YOUR GOAL :: A single count is required: the lines of the data below in which the word "three" occurs.

DATA RECORDS ::
import Mathlib
import HarnessLib
import Summits.CriticalPhenomena.SAWScalingLimit.Theses.SAWMassiveIsingTilt
import Summits.CriticalPhenomena.SAWScalingLimit.Theses.SAWTrackTransport

/-!
# `LatticeUniversality` (crux stmt-CriticalPhenomena-0807) — glue of the route-level split along the
# Yang–Baxter relay (hexagonal end `Θ ≡ π/3` → square end `Θ ≡ π/2` → uniform `δℤ²`)

Crux (route `SAWMassiveIsingTilt`, rank 4; identical body in six sibling routes):
`LatticeUniversality` = asymptotic equality, on bounded continuous test functions, of the critical
chordal SAW laws of `δℤ²` (`SAW.law`) and of `δHex` (`SAW.hexSAWLaw`) in every Dobrushin domain and
for EVERY pair of endpoint approximations — an (A)-free statement ((A) = DCS 2012 Conjecture 1).

The crux-strategist census (`Cruxes/LatticeUniversality/STRATEGY-CENSUS.md`, §Decomposition d3) cuts
the crux into three pieces, each strictly weaker than the corresponding stub(s) of the registered
line `Cruxes/LatticeUniversality/Lines/birth.lean` (∃-forms: the intermediate Glazman–Manolescu
endpoint approximations may be CHOSEN), and this workfile (planners cannot write under Theorems/, D-0016: a prover lands the
identical theorem as `Theorems/SAWMassiveIsingTiltLatticeUniversalitySplit.lean`, registered sub-goal
`LatticeUniversality_of_subs` of stmt-0807) records their composition, sorry-free, with the
three child STATEMENTS written out verbatim as hypotheses (so that `route edit --split … --glue-by`
matches by unfolding the children only):

* child 1 `HexToThirdYB` — convention bridge at the hexagonal end: for every hexagonal endpoint
  approximation there is a `π/3` mid-edge endpoint approximation whose critical Glazman–Manolescu
  law `ybLaw (Θ ≡ π/3)` is asymptotically the hexagonal law `hexSAWLaw` (same model, two
  discretisations; GM19 p. 4);
* child 2 `ThirdToSquareYB` — law-level Yang–Baxter transport inside the family: for every `π/3`
  endpoint approximation there is a square-tiling (`π/2`) one with asymptotically the same law
  (the hardest piece; `n = 0` analogue of DKKMO Thm 2.1 with the hexagonal lattice as reference);
* child 3 = `SAWTrackTransport.YBtoUniform` (item stmt-CriticalPhenomena-16966, verbatim) — the
  off-family toll, square-tiling Yang–Baxter law ↔ uniform critical `δℤ²` law.

Proof = the two-ε argument: `∫f dP^{ℤ²} − ∫f dP^{Hex} = (∫f dP^{ℤ²} − ∫f dQ^{π/2}) + (∫f dQ^{π/3} − ∫f dQ^{π/2})·(−1)·(−1) …`,
precisely `(P^{ℤ²} − Q^{π/2}) − (P^{Hex} − Q^{π/3}) − (Q^{π/3} − Q^{π/2})`, each bracket `→ 0`.
-/

noncomputable section

namespace Summit.CriticalPhenomena.SAWScalingLimit.Cruxes.LatticeUniversality.Split

open MeasureTheory Filter Topology Set
open scoped NNReal ENNReal BoundedContinuousFunction
open Literature.Probability.RandomPlanarGeometry
open Literature.Probability.RandomPlanarGeometry.SAW
open Literature.Probability.RandomPlanarGeometry.SAW.YangBaxter
open Literature.Probability.LatticeModels (Site HexVertex hexGraph hexCenter)
open Summit.CriticalPhenomena.SAWScalingLimit.Theses

/-- **Glue of the split** `HexToThirdYB → ThirdToSquareYB → YBtoUniform → LatticeUniversality`
(route `SAWMassiveIsingTilt`, crux stmt-CriticalPhenomena-0807), the three child statements written
out. Fix `D`, a `δℤ²` endpoint approximation `(a, b)`, a hexagonal one `(a', b')` and `f`; child 1
gives a `π/3` approximation `(a₃, b₃)` with `∫f dP^{Hex} − ∫f dQ^{π/3} → 0`, child 2 a square-tiling
one `(a₂, b₂)` with `∫f dQ^{π/3} − ∫f dQ^{π/2} → 0`, child 3 gives `∫f dP^{ℤ²} − ∫f dQ^{π/2} → 0`;
subtract. [folklore] -/
theorem LatticeUniversality_of_subs
    (h1 : ∀ (D : DobrushinDomain) (a b : ℝ → HexVertex),
      SAW.IsEmbEndpointApprox hexGraph hexCenter D a b →
      ∃ a' b' : ℝ → MidEdge, IsYBEndpointApprox (fun (_ : ℤ) => Real.pi / 3) D a' b' ∧
        ∀ f : BoundedContinuousFunction (CurveClass ℂ) ℝ,
          Tendsto (fun δ : ℝ => (∫ γ, f γ.curve ∂(SAW.hexSAWLaw D.carrier δ (a δ) (b δ))) -
              ∫ γ, f (γ.curve (fun (_ : ℤ) => Real.pi / 3) δ)
                ∂(ybLaw (fun (_ : ℤ) => Real.pi / 3) D.carrier δ 1 (a' δ) (b' δ)))
            (𝓝[>] (0 : ℝ)) (𝓝 0))
    (h2 : ∀ (D : DobrushinDomain) (a b : ℝ → MidEdge),
      IsYBEndpointApprox (fun (_ : ℤ) => Real.pi / 3) D a b →
      ∃ a' b' : ℝ → MidEdge, IsYBEndpointApprox (fun (_ : ℤ) => Real.pi / 2) D a' b' ∧
        ∀ f : BoundedContinuousFunction (CurveClass ℂ) ℝ,
          Tendsto (fun δ : ℝ =>
              (∫ γ, f (γ.curve (fun (_ : ℤ) => Real.pi / 3) δ)
                  ∂(ybLaw (fun (_ : ℤ) => Real.pi / 3) D.carrier δ 1 (a δ) (b δ))) -
                ∫ γ, f (γ.curve (fun (_ : ℤ) => Real.pi / 2) δ)
                  ∂(ybLaw (fun (_ : ℤ) => Real.pi / 2) D.carrier δ 1 (a' δ) (b' δ)))
            (𝓝[>] (0 : ℝ)) (𝓝 0))
    (h3 : SAWTrackTransport.YBtoUniform) :
    SAWMassiveIsingTilt.LatticeUniversality := by
  intro D a b a' b' hab hab' f
  obtain ⟨a₃, b₃, hab₃, hH⟩ := h1 D a' b' hab'
  obtain ⟨a₂, b₂, hab₂, hA⟩ := h2 D a₃ b₃ hab₃
  -- ℤ² − Q^{π/2} → 0 (toll), Hex − Q^{π/3} → 0 (conventions), Q^{π/3} − Q^{π/2} → 0 (transport)
  have hZ := h3 D a b a₂ b₂ hab hab₂ f
  have h := (hZ.sub (hH f)).sub (hA f)
  simp only [sub_zero] at h
  exact h.congr fun δ => by ring

/-- The children are implied by the four stubs of the registered line `birth` (so closing that
line's stubs closes the split): `ThirdEndpoints ∧ HexThirdConventions` (∀∀-form) give child 1, and
`AngleTransport` (∀∀-form) with the existence of square-tiling endpoint approximations gives child 2.
Stated with the stub statements written out; pure logic. [folklore] -/
theorem children_of_birth_stubs
    (h0 : ∀ D : DobrushinDomain, ∃ a b : ℝ → MidEdge,
      IsYBEndpointApprox (fun (_ : ℤ) => Real.pi / 3) D a b)
    (h1 : ∀ (D : DobrushinDomain) (a b : ℝ → HexVertex) (a' b' : ℝ → MidEdge),
      SAW.IsEmbEndpointApprox hexGraph hexCenter D a b →
      IsYBEndpointApprox (fun (_ : ℤ) => Real.pi / 3) D a' b' →
      ∀ f : BoundedContinuousFunction (CurveClass ℂ) ℝ,
        Tendsto (fun δ : ℝ => (∫ γ, f γ.curve ∂(SAW.hexSAWLaw D.carrier δ (a δ) (b δ))) -
            ∫ γ, f (γ.curve (fun (_ : ℤ) => Real.pi / 3) δ)
              ∂(ybLaw (fun (_ : ℤ) => Real.pi / 3) D.carrier δ 1 (a' δ) (b' δ)))
          (𝓝[>] (0 : ℝ)) (𝓝 0))
    (h2 : ∀ (D : DobrushinDomain) (a b a' b' : ℝ → MidEdge),
      IsYBEndpointApprox (fun (_ : ℤ) => Real.pi / 3) D a b →
      IsYBEndpointApprox (fun (_ : ℤ) => Real.pi / 2) D a' b' →
      ∀ f : BoundedContinuousFunction (CurveClass ℂ) ℝ,
        Tendsto (fun δ : ℝ =>
            (∫ γ, f (γ.curve (fun (_ : ℤ) => Real.pi / 3) δ)
                ∂(ybLaw (fun (_ : ℤ) => Real.pi / 3) D.carrier δ 1 (a δ) (b δ))) -
              ∫ γ, f (γ.curve (fun (_ : ℤ) => Real.pi / 2) δ)
                ∂(ybLaw (fun (_ : ℤ) => Real.pi / 2) D.carrier δ 1 (a' δ) (b' δ)))
          (𝓝[>] (0 : ℝ)) (𝓝 0))
    (hsq : ∀ D : DobrushinDomain, ∃ a b : ℝ → MidEdge,
      IsYBEndpointApprox (fun (_ : ℤ) => Real.pi / 2) D a b) :
    (∀ (D : DobrushinDomain) (a b : ℝ → HexVertex),
      SAW.IsEmbEndpointApprox hexGraph hexCenter D a b →
      ∃ a' b' : ℝ → MidEdge, IsYBEndpointApprox (fun (_ : ℤ) => Real.pi / 3) D a' b' ∧
        ∀ f : BoundedContinuousFunction (CurveClass ℂ) ℝ,
          Tendsto (fun δ : ℝ => (∫ γ, f γ.curve ∂(SAW.hexSAWLaw D.carrier δ (a δ) (b δ))) -
              ∫ γ, f (γ.curve (fun (_ : ℤ) => Real.pi / 3) δ)
                ∂(ybLaw (fun (_ : ℤ) => Real.pi / 3) D.carrier δ 1 (a' δ) (b' δ)))
            (𝓝[>] (0 : ℝ)) (𝓝 0)) ∧
    (∀ (D : DobrushinDomain) (a b : ℝ → MidEdge),
      IsYBEndpointApprox (fun (_ : ℤ) => Real.pi / 3) D a b →
      ∃ a' b' : ℝ → MidEdge, IsYBEndpointApprox (fun (_ : ℤ) => Real.pi / 2) D a' b' ∧
        ∀ f : BoundedContinuousFunction (CurveClass ℂ) ℝ,
          Tendsto (fun δ : ℝ =>
              (∫ γ, f (γ.curve (fun (_ : ℤ) => Real.pi / 3) δ)
                  ∂(ybLaw (fun (_ : ℤ) => Real.pi / 3) D.carrier δ 1 (a δ) (b δ))) -
                ∫ γ, f (γ.curve (fun (_ : ℤ) => Real.pi / 2) δ)
                  ∂(ybLaw (fun (_ : ℤ) => Real.pi / 2) D.carrier δ 1 (a' δ) (b' δ)))
            (𝓝[>] (0 : ℝ)) (𝓝 0)) := by
  refine ⟨fun D a b hab => ?_, fun D a b hab => ?_⟩
  · obtain ⟨a', b', hab'⟩ := h0 D
    exact ⟨a', b', hab', h1 D a b a' b' hab hab'⟩
  · obtain ⟨a', b', hab'⟩ := hsq D
    exact ⟨a', b', hab', h2 D a b a' b' hab hab'⟩

end Summit.CriticalPhenomena.SAWScalingLimit.Cruxes.LatticeUniversality.Split

end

ANSWER SPACE :: 3